(Saved data entries)
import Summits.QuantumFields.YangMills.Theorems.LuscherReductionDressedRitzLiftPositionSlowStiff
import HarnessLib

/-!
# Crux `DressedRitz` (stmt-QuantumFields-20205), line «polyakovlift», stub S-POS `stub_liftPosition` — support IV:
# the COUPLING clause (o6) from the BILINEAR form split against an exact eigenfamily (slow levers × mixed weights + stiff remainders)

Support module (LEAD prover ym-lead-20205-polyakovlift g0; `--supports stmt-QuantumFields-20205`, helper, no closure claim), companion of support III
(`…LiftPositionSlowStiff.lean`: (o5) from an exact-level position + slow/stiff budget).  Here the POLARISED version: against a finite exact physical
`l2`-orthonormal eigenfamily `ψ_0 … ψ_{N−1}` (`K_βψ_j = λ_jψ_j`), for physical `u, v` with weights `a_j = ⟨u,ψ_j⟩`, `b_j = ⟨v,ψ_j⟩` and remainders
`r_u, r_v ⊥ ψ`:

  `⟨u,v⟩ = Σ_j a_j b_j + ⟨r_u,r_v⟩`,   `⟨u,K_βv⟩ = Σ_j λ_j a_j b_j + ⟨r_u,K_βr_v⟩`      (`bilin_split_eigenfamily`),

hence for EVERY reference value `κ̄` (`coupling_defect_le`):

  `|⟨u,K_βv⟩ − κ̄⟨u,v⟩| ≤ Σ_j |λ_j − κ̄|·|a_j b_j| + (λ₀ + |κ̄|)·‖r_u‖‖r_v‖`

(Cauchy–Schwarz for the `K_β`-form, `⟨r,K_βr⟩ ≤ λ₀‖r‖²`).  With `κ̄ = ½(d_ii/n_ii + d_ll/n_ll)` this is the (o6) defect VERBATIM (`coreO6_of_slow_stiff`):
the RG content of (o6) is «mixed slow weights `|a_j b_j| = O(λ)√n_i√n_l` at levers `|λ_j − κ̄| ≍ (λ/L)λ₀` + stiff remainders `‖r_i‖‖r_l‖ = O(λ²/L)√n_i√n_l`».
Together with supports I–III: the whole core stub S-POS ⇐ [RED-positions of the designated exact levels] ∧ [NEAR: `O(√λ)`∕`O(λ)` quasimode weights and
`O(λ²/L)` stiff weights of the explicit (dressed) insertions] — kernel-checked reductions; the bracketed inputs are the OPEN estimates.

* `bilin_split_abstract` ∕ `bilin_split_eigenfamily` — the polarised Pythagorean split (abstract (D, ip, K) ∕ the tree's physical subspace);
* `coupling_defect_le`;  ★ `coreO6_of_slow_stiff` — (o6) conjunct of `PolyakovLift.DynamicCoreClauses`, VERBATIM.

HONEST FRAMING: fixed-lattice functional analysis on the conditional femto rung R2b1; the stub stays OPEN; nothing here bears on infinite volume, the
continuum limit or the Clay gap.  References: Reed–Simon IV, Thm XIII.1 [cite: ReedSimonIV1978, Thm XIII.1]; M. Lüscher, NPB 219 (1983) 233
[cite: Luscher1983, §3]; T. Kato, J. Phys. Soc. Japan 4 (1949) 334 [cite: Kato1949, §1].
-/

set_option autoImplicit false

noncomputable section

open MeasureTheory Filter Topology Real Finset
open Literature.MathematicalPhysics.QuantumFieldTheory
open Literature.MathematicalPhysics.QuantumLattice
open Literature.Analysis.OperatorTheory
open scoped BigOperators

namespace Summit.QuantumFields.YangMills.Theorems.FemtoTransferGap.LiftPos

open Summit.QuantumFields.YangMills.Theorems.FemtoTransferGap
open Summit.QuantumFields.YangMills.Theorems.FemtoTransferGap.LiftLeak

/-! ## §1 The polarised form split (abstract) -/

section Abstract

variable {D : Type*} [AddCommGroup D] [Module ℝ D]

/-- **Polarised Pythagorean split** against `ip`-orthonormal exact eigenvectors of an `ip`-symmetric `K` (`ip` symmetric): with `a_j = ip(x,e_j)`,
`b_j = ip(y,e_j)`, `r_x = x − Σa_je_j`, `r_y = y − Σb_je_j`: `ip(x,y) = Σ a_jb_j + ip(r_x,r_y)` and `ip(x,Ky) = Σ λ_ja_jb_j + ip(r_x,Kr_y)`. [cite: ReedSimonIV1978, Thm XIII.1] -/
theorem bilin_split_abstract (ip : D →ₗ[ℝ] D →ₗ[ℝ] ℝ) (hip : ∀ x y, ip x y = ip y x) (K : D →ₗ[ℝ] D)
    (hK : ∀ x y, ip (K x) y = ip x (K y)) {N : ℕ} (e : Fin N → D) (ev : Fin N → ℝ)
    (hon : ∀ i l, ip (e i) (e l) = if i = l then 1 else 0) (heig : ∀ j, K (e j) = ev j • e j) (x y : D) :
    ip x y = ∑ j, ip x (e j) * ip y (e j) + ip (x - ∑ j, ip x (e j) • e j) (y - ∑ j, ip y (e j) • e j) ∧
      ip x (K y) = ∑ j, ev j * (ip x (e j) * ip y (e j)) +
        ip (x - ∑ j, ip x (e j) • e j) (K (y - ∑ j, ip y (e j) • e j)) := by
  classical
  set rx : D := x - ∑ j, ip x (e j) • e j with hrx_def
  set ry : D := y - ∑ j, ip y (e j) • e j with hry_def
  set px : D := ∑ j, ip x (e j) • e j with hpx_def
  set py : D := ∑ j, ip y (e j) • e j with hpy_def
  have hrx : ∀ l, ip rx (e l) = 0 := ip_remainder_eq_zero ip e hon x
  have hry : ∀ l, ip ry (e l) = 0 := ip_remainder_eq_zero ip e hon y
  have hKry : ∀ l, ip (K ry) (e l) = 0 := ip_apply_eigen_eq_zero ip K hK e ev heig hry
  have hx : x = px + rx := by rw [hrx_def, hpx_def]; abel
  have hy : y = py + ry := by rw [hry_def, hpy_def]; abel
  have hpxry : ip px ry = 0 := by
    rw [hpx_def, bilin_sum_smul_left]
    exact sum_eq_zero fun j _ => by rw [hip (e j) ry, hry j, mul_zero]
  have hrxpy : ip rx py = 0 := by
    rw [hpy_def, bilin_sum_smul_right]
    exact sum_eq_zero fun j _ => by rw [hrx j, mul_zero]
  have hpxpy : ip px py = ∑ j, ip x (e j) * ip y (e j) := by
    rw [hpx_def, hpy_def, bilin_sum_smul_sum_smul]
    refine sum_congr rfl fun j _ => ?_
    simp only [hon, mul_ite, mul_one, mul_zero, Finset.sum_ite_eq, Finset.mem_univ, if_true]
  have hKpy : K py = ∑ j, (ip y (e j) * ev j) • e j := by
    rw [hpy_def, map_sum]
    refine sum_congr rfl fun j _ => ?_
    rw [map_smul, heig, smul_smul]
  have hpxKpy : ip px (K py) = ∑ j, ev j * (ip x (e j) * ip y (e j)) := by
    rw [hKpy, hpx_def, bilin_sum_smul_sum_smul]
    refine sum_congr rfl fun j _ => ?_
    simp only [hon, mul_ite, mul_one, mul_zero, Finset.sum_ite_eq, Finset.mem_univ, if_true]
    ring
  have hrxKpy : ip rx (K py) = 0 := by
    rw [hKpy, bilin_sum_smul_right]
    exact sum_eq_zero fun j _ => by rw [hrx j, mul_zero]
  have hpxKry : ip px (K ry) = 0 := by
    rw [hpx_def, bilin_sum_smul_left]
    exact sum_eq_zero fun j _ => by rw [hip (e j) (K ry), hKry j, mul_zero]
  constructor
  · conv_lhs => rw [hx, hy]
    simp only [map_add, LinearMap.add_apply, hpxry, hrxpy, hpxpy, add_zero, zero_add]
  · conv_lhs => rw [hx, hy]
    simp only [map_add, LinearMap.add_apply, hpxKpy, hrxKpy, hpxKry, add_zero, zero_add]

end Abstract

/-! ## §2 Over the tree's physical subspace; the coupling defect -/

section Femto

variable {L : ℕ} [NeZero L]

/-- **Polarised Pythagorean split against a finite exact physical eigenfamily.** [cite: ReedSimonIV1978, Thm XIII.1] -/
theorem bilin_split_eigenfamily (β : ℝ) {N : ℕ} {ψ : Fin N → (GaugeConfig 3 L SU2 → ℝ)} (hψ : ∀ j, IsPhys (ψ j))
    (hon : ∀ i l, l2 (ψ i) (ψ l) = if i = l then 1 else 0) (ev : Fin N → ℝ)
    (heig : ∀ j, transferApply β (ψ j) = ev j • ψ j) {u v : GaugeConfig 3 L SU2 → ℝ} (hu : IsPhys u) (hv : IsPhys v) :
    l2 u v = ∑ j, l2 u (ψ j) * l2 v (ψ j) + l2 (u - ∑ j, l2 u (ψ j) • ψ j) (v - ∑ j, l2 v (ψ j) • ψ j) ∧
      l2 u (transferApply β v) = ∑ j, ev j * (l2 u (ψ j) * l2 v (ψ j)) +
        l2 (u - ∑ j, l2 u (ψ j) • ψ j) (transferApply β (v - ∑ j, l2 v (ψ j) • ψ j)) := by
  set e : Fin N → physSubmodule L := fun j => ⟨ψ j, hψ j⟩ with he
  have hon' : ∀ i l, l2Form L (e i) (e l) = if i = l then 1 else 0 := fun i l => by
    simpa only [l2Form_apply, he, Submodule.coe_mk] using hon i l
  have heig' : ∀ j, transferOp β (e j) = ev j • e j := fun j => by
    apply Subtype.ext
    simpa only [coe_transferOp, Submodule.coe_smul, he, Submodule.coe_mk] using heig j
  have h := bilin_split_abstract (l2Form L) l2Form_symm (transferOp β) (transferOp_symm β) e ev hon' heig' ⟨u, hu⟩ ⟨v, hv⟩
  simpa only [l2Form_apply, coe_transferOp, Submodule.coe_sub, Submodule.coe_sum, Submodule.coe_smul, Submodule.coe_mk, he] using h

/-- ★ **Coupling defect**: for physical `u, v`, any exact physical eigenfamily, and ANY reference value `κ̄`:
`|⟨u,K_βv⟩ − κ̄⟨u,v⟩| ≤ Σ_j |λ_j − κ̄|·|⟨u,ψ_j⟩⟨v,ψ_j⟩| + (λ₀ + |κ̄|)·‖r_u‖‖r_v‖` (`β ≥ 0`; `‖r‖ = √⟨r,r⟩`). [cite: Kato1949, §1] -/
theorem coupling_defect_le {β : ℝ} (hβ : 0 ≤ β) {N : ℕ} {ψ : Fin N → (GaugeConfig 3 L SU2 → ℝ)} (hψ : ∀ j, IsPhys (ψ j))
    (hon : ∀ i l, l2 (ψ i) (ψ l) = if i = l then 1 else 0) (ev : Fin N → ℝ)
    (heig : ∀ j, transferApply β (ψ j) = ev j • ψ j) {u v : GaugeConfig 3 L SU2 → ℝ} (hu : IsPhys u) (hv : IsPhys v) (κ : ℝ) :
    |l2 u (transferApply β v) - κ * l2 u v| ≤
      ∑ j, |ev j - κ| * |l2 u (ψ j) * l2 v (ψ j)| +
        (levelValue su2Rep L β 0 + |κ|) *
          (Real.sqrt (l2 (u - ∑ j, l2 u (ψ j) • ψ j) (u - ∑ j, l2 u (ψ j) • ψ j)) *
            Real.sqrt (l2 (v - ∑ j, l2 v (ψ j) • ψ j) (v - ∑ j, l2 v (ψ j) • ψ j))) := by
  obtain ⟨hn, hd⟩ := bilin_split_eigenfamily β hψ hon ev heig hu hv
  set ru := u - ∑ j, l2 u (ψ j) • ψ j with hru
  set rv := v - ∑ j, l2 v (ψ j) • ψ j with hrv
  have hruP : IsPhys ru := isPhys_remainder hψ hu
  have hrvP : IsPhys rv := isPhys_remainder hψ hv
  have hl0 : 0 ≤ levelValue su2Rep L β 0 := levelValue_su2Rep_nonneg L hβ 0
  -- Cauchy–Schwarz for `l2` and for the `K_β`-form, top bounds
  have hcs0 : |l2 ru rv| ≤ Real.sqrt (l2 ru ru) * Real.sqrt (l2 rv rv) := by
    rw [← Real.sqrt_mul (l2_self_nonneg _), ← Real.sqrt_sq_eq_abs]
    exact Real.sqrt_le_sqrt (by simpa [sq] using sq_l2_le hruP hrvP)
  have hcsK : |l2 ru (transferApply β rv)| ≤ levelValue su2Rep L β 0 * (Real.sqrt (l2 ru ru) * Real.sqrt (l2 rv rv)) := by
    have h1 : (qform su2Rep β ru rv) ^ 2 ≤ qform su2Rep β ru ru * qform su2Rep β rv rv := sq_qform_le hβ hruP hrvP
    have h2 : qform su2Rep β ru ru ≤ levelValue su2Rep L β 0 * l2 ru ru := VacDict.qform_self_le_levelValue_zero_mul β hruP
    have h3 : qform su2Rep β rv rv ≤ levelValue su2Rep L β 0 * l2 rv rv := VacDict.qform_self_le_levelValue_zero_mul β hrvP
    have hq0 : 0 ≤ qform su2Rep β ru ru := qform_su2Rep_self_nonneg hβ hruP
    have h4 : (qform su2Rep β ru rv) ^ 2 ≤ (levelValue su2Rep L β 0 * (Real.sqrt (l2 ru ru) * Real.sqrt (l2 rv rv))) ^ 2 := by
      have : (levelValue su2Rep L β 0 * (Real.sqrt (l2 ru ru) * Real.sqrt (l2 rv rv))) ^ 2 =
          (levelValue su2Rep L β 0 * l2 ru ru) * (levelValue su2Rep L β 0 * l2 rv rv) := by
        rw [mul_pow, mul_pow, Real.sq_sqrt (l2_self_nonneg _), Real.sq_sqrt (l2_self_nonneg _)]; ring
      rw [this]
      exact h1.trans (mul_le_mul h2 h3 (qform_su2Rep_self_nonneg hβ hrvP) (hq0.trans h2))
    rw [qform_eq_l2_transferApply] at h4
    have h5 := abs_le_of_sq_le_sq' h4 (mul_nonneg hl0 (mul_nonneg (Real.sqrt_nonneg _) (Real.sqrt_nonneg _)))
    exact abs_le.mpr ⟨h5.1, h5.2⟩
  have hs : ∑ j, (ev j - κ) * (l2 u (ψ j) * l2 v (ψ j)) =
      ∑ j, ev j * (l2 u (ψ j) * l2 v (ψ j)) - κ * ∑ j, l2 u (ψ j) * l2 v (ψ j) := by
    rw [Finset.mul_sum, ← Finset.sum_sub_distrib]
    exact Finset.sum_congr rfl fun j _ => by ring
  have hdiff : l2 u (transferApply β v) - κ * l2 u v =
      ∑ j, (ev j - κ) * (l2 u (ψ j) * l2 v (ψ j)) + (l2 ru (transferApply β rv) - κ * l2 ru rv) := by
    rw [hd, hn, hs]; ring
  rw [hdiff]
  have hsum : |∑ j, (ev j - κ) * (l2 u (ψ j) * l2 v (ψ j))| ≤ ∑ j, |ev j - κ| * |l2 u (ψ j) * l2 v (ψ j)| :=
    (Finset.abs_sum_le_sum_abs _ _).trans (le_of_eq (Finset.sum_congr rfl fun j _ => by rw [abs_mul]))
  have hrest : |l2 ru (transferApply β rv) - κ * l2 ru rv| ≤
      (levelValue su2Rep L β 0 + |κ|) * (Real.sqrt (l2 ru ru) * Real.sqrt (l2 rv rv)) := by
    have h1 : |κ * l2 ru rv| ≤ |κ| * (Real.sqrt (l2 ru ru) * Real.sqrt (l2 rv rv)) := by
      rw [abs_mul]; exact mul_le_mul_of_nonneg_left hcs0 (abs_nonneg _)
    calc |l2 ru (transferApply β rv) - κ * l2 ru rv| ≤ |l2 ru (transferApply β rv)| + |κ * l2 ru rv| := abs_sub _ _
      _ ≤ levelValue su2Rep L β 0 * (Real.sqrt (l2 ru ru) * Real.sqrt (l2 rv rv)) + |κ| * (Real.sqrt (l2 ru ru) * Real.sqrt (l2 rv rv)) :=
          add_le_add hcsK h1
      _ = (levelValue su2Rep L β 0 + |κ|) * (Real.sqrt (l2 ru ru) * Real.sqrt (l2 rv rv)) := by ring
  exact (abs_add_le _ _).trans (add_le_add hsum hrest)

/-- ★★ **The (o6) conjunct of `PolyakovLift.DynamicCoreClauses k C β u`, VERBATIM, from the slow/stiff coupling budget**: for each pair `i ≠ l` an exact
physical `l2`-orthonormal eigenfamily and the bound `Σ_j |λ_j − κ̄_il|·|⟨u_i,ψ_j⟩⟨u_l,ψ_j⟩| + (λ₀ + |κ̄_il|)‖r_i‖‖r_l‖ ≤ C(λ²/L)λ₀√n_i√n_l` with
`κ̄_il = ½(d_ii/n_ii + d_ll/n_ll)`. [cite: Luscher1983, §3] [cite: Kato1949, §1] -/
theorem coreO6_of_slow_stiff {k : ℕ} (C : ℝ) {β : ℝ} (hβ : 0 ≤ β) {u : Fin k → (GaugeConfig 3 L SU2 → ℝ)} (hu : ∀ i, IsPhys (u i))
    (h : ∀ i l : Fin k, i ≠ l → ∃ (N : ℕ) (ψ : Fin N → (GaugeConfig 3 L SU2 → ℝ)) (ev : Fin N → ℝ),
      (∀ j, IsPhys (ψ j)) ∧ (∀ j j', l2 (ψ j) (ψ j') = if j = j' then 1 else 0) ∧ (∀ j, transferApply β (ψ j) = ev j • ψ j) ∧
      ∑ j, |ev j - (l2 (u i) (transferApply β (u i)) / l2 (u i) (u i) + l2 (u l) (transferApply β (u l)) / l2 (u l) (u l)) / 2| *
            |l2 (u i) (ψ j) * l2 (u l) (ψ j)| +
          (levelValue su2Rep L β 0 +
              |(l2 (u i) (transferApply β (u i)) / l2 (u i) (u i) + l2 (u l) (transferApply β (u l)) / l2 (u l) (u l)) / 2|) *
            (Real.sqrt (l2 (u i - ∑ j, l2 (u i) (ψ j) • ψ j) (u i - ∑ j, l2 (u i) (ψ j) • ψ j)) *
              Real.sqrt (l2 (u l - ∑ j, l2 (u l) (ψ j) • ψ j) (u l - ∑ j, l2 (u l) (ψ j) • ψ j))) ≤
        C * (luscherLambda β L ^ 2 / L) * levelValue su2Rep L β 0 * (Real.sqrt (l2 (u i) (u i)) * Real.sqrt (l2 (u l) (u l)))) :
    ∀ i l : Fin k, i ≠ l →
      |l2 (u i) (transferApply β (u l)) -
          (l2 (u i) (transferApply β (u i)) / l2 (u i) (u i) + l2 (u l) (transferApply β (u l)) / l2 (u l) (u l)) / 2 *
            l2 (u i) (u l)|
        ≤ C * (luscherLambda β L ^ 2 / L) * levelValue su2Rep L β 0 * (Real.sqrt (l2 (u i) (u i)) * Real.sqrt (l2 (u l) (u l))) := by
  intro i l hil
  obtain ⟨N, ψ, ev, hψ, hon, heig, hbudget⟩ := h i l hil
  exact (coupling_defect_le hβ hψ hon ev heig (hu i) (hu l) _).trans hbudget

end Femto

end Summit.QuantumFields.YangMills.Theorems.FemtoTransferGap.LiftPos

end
--
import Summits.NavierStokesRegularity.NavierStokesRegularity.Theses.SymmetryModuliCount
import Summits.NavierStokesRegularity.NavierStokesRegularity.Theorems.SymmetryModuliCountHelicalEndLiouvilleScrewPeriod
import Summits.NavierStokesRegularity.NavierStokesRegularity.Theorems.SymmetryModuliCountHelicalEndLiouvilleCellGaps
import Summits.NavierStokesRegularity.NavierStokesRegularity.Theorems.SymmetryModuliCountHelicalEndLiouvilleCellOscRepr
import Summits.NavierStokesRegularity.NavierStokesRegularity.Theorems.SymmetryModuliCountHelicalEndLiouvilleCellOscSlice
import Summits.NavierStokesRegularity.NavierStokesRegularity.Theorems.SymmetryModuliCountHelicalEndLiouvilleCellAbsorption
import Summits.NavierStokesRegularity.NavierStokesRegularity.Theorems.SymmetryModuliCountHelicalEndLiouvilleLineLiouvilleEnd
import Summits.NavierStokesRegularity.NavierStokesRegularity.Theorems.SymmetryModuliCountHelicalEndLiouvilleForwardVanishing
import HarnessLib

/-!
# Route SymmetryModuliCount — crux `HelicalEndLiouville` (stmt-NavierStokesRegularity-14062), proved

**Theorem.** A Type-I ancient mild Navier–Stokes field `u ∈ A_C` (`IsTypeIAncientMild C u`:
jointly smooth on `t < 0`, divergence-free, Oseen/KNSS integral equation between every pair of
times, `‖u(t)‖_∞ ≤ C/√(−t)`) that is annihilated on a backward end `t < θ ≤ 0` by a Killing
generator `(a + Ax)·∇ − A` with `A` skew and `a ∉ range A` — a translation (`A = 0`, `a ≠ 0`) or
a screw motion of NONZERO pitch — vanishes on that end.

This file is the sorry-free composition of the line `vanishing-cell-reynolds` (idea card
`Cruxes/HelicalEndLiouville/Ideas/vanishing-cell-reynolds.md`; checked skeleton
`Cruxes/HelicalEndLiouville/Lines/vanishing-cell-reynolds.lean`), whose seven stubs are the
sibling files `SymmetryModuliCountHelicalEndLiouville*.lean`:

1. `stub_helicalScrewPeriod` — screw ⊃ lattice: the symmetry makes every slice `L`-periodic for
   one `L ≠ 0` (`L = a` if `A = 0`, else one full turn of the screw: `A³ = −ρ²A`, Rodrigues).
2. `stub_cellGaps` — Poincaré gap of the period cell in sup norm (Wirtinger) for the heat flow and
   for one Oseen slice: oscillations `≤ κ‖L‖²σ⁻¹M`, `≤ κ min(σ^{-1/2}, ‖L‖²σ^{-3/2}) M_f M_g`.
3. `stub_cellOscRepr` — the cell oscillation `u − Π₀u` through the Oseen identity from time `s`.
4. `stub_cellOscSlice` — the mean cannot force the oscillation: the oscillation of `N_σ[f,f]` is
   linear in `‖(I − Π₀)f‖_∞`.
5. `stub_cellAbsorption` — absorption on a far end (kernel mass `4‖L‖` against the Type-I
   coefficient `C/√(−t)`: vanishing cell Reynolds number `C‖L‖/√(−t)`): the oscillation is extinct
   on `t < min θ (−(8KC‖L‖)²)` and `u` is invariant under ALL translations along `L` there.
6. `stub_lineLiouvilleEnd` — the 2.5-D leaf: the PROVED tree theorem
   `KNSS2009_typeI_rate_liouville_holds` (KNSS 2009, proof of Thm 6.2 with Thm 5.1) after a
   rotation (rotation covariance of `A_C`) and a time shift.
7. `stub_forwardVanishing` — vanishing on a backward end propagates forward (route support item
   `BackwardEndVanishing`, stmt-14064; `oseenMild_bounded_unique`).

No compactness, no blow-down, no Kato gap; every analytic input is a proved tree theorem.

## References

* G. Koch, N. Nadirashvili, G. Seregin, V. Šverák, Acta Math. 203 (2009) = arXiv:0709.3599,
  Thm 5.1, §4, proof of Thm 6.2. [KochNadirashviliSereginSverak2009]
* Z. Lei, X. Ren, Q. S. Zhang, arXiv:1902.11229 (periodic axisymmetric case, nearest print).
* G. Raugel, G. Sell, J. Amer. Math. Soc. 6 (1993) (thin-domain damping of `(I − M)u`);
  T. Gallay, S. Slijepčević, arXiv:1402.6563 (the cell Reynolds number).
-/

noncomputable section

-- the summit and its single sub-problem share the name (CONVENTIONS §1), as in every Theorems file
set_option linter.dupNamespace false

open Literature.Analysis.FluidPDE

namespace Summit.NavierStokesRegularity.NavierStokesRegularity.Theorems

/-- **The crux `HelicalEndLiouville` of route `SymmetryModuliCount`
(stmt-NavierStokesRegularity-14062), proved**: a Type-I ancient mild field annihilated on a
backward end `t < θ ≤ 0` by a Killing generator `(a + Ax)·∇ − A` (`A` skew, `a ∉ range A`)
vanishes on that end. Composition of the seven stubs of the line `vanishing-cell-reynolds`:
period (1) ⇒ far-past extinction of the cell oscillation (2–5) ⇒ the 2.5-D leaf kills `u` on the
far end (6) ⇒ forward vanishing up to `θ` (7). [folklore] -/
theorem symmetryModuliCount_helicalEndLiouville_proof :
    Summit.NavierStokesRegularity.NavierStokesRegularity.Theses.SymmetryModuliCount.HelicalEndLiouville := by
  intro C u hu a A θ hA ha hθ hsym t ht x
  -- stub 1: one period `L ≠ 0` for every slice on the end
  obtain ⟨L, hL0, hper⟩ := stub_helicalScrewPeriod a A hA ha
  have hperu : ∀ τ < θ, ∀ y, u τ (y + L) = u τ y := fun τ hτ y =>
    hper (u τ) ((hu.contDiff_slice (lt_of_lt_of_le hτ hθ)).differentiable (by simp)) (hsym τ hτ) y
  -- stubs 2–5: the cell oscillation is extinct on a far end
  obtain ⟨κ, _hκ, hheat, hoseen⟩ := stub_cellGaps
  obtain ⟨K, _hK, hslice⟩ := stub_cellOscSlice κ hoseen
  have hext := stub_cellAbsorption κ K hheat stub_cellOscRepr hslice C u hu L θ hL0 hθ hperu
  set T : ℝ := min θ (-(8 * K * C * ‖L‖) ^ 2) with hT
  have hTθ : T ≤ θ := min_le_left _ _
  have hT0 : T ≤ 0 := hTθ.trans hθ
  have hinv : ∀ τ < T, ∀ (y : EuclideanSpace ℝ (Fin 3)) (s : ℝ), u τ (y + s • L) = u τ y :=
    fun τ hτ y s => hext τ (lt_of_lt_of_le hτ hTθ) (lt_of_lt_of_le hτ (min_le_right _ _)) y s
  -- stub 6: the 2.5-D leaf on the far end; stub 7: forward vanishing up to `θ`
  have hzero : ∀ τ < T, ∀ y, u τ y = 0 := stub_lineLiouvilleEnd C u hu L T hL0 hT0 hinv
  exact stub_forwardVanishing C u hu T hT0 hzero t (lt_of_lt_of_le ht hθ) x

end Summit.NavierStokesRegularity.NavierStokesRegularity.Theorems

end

• _HOW TO COMPLETE THIS TASK_
Look above for the line with "lattice: the symmetry" and the line with "G. Koch, N.". Write out those two lines and all the lines between them, exactly, and no others.

• _TASK RESULT_
1. `stub_helicalScrewPeriod` — screw ⊃ lattice: the symmetry makes every slice `L`-periodic for
   one `L ≠ 0` (`L = a` if `A = 0`, else one full turn of the screw: `A³ = −ρ²A`, Rodrigues).
2. `stub_cellGaps` — Poincaré gap of the period cell in sup norm (Wirtinger) for the heat flow and
   for one Oseen slice: oscillations `≤ κ‖L‖²σ⁻¹M`, `≤ κ min(σ^{-1/2}, ‖L‖²σ^{-3/2}) M_f M_g`.
3. `stub_cellOscRepr` — the cell oscillation `u − Π₀u` through the Oseen identity from time `s`.
4. `stub_cellOscSlice` — the mean cannot force the oscillation: the oscillation of `N_σ[f,f]` is
   linear in `‖(I − Π₀)f‖_∞`.
5. `stub_cellAbsorption` — absorption on a far end (kernel mass `4‖L‖` against the Type-I
   coefficient `C/√(−t)`: vanishing cell Reynolds number `C‖L‖/√(−t)`): the oscillation is extinct
   on `t < min θ (−(8KC‖L‖)²)` and `u` is invariant under ALL translations along `L` there.
6. `stub_lineLiouvilleEnd` — the 2.5-D leaf: the PROVED tree theorem
   `KNSS2009_typeI_rate_liouville_holds` (KNSS 2009, proof of Thm 6.2 with Thm 5.1) after a
   rotation (rotation covariance of `A_C`) and a time shift.
7. `stub_forwardVanishing` — vanishing on a backward end propagates forward (route support item
   `BackwardEndVanishing`, stmt-14064; `oseenMild_bounded_unique`).

No compactness, no blow-down, no Kato gap; every analytic input is a proved tree theorem.

## References

* G. Koch, N. Nadirashvili, G. Seregin, V. Šverák, Acta Math. 203 (2009) = arXiv:0709.3599,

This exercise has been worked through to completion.